Exercise aim —
Would you please write out every record exactly?

::: Data for review

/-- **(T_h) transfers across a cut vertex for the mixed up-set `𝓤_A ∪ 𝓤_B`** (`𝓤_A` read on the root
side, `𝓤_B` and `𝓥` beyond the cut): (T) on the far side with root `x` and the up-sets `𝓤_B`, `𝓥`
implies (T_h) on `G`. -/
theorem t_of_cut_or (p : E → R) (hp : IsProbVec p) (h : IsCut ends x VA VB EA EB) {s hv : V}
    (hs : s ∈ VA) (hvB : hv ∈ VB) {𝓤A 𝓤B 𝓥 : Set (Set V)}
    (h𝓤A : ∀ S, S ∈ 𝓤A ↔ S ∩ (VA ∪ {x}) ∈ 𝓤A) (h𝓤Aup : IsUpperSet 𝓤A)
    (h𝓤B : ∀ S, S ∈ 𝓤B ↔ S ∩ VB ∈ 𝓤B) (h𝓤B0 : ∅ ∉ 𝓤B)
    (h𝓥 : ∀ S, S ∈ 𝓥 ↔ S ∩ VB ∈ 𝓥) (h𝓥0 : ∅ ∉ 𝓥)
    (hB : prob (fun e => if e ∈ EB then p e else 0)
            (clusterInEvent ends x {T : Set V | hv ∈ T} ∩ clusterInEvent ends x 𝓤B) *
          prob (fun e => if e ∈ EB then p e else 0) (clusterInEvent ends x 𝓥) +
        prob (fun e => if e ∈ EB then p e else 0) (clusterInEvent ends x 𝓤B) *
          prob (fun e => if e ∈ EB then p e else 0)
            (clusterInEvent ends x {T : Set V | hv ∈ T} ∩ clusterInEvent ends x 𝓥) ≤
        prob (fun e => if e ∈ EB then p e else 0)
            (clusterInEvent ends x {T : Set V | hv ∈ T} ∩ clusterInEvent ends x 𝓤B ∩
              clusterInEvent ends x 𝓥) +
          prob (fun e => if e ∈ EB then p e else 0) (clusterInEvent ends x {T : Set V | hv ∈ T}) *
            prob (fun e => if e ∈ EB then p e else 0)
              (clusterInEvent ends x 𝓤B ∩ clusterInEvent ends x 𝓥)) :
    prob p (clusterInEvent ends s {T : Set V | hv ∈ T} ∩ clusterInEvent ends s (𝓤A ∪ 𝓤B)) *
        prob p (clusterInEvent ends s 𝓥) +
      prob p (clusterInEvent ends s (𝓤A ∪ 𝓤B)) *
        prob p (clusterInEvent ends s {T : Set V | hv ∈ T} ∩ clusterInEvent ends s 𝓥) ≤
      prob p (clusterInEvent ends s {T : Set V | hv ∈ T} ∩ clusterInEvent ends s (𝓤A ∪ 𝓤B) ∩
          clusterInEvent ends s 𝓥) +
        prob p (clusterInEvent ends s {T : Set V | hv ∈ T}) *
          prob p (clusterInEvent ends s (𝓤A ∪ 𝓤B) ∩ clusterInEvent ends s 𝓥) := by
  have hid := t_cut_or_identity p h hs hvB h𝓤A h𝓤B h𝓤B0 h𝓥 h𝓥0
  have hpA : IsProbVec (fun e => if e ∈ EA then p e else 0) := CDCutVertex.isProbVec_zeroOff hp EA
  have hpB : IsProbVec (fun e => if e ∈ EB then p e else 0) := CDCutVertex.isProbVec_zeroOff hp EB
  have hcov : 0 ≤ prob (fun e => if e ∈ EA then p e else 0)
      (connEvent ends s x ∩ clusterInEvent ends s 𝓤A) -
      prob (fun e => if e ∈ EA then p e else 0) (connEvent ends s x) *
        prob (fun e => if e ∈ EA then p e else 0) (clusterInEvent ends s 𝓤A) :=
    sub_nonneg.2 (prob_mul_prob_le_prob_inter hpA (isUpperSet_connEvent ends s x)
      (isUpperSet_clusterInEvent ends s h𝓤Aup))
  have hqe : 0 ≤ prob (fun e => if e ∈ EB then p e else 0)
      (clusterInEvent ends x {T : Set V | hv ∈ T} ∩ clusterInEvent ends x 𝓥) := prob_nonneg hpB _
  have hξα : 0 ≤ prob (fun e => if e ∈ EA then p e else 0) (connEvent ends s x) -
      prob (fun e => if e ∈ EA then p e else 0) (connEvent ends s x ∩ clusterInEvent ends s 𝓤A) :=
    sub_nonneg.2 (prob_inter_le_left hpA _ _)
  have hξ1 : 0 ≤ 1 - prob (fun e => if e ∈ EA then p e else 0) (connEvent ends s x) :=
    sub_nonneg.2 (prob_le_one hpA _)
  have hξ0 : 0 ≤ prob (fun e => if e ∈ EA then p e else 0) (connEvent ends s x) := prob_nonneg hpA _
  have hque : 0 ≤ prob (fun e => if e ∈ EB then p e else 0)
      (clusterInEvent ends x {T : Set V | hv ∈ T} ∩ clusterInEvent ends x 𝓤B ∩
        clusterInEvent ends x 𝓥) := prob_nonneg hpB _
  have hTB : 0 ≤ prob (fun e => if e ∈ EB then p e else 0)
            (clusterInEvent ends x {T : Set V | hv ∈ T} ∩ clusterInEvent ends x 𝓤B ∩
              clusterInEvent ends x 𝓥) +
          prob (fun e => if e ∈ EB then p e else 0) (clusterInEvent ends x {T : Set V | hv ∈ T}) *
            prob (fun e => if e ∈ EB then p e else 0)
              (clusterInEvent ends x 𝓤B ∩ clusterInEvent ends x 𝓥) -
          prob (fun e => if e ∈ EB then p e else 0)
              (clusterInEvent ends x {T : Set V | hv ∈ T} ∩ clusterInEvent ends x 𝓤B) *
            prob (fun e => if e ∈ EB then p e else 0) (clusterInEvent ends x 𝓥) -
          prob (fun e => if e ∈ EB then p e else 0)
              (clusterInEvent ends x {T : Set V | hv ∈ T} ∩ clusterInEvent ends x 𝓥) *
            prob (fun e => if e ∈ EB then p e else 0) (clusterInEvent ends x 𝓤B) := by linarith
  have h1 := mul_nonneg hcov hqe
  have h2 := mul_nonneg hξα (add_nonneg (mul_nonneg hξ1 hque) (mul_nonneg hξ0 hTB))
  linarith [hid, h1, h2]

::::::

Written answer —
/-- **(T_h) transfers across a cut vertex for the mixed up-set `𝓤_A ∪ 𝓤_B`** (`𝓤_A` read on the root
side, `𝓤_B` and `𝓥` beyond the cut): (T) on the far side with root `x` and the up-sets `𝓤_B`, `𝓥`
implies (T_h) on `G`. -/
theorem t_of_cut_or (p : E → R) (hp : IsProbVec p) (h : IsCut ends x VA VB EA EB) {s hv : V}
    (hs : s ∈ VA) (hvB : hv ∈ VB) {𝓤A 𝓤B 𝓥 : Set (Set V)}
    (h𝓤A : ∀ S, S ∈ 𝓤A ↔ S ∩ (VA ∪ {x}) ∈ 𝓤A) (h𝓤Aup : IsUpperSet 𝓤A)
    (h𝓤B : ∀ S, S ∈ 𝓤B ↔ S ∩ VB ∈ 𝓤B) (h𝓤B0 : ∅ ∉ 𝓤B)
    (h𝓥 : ∀ S, S ∈ 𝓥 ↔ S ∩ VB ∈ 𝓥) (h𝓥0 : ∅ ∉ 𝓥)
    (hB : prob (fun e => if e ∈ EB then p e else 0)
            (clusterInEvent ends x {T : Set V | hv ∈ T} ∩ clusterInEvent ends x 𝓤B) *
          prob (fun e => if e ∈ EB then p e else 0) (clusterInEvent ends x 𝓥) +
        prob (fun e => if e ∈ EB then p e else 0) (clusterInEvent ends x 𝓤B) *
          prob (fun e => if e ∈ EB then p e else 0)
            (clusterInEvent ends x {T : Set V | hv ∈ T} ∩ clusterInEvent ends x 𝓥) ≤
        prob (fun e => if e ∈ EB then p e else 0)
            (clusterInEvent ends x {T : Set V | hv ∈ T} ∩ clusterInEvent ends x 𝓤B ∩
              clusterInEvent ends x 𝓥) +
          prob (fun e => if e ∈ EB then p e else 0) (clusterInEvent ends x {T : Set V | hv ∈ T}) *
            prob (fun e => if e ∈ EB then p e else 0)
              (clusterInEvent ends x 𝓤B ∩ clusterInEvent ends x 𝓥)) :
    prob p (clusterInEvent ends s {T : Set V | hv ∈ T} ∩ clusterInEvent ends s (𝓤A ∪ 𝓤B)) *
        prob p (clusterInEvent ends s 𝓥) +
      prob p (clusterInEvent ends s (𝓤A ∪ 𝓤B)) *
        prob p (clusterInEvent ends s {T : Set V | hv ∈ T} ∩ clusterInEvent ends s 𝓥) ≤
      prob p (clusterInEvent ends s {T : Set V | hv ∈ T} ∩ clusterInEvent ends s (𝓤A ∪ 𝓤B) ∩
          clusterInEvent ends s 𝓥) +
        prob p (clusterInEvent ends s {T : Set V | hv ∈ T}) *
          prob p (clusterInEvent ends s (𝓤A ∪ 𝓤B) ∩ clusterInEvent ends s 𝓥) := by
  have hid := t_cut_or_identity p h hs hvB h𝓤A h𝓤B h𝓤B0 h𝓥 h𝓥0
  have hpA : IsProbVec (fun e => if e ∈ EA then p e else 0) := CDCutVertex.isProbVec_zeroOff hp EA
  have hpB : IsProbVec (fun e => if e ∈ EB then p e else 0) := CDCutVertex.isProbVec_zeroOff hp EB
  have hcov : 0 ≤ prob (fun e => if e ∈ EA then p e else 0)
      (connEvent ends s x ∩ clusterInEvent ends s 𝓤A) -
      prob (fun e => if e ∈ EA then p e else 0) (connEvent ends s x) *
        prob (fun e => if e ∈ EA then p e else 0) (clusterInEvent ends s 𝓤A) :=
    sub_nonneg.2 (prob_mul_prob_le_prob_inter hpA (isUpperSet_connEvent ends s x)
      (isUpperSet_clusterInEvent ends s h𝓤Aup))
  have hqe : 0 ≤ prob (fun e => if e ∈ EB then p e else 0)
      (clusterInEvent ends x {T : Set V | hv ∈ T} ∩ clusterInEvent ends x 𝓥) := prob_nonneg hpB _
  have hξα : 0 ≤ prob (fun e => if e ∈ EA then p e else 0) (connEvent ends s x) -
      prob (fun e => if e ∈ EA then p e else 0) (connEvent ends s x ∩ clusterInEvent ends s 𝓤A) :=
    sub_nonneg.2 (prob_inter_le_left hpA _ _)
  have hξ1 : 0 ≤ 1 - prob (fun e => if e ∈ EA then p e else 0) (connEvent ends s x) :=
    sub_nonneg.2 (prob_le_one hpA _)
  have hξ0 : 0 ≤ prob (fun e => if e ∈ EA then p e else 0) (connEvent ends s x) := prob_nonneg hpA _
  have hque : 0 ≤ prob (fun e => if e ∈ EB then p e else 0)
      (clusterInEvent ends x {T : Set V | hv ∈ T} ∩ clusterInEvent ends x 𝓤B ∩
        clusterInEvent ends x 𝓥) := prob_nonneg hpB _
  have hTB : 0 ≤ prob (fun e => if e ∈ EB then p e else 0)
            (clusterInEvent ends x {T : Set V | hv ∈ T} ∩ clusterInEvent ends x 𝓤B ∩
              clusterInEvent ends x 𝓥) +
          prob (fun e => if e ∈ EB then p e else 0) (clusterInEvent ends x {T : Set V | hv ∈ T}) *
            prob (fun e => if e ∈ EB then p e else 0)
              (clusterInEvent ends x 𝓤B ∩ clusterInEvent ends x 𝓥) -
          prob (fun e => if e ∈ EB then p e else 0)
              (clusterInEvent ends x {T : Set V | hv ∈ T} ∩ clusterInEvent ends x 𝓤B) *
            prob (fun e => if e ∈ EB then p e else 0) (clusterInEvent ends x 𝓥) -
          prob (fun e => if e ∈ EB then p e else 0)
              (clusterInEvent ends x {T : Set V | hv ∈ T} ∩ clusterInEvent ends x 𝓥) *
            prob (fun e => if e ∈ EB then p e else 0) (clusterInEvent ends x 𝓤B) := by linarith
  have h1 := mul_nonneg hcov hqe
  have h2 := mul_nonneg hξα (add_nonneg (mul_nonneg hξ1 hque) (mul_nonneg hξ0 hTB))
  linarith [hid, h1, h2]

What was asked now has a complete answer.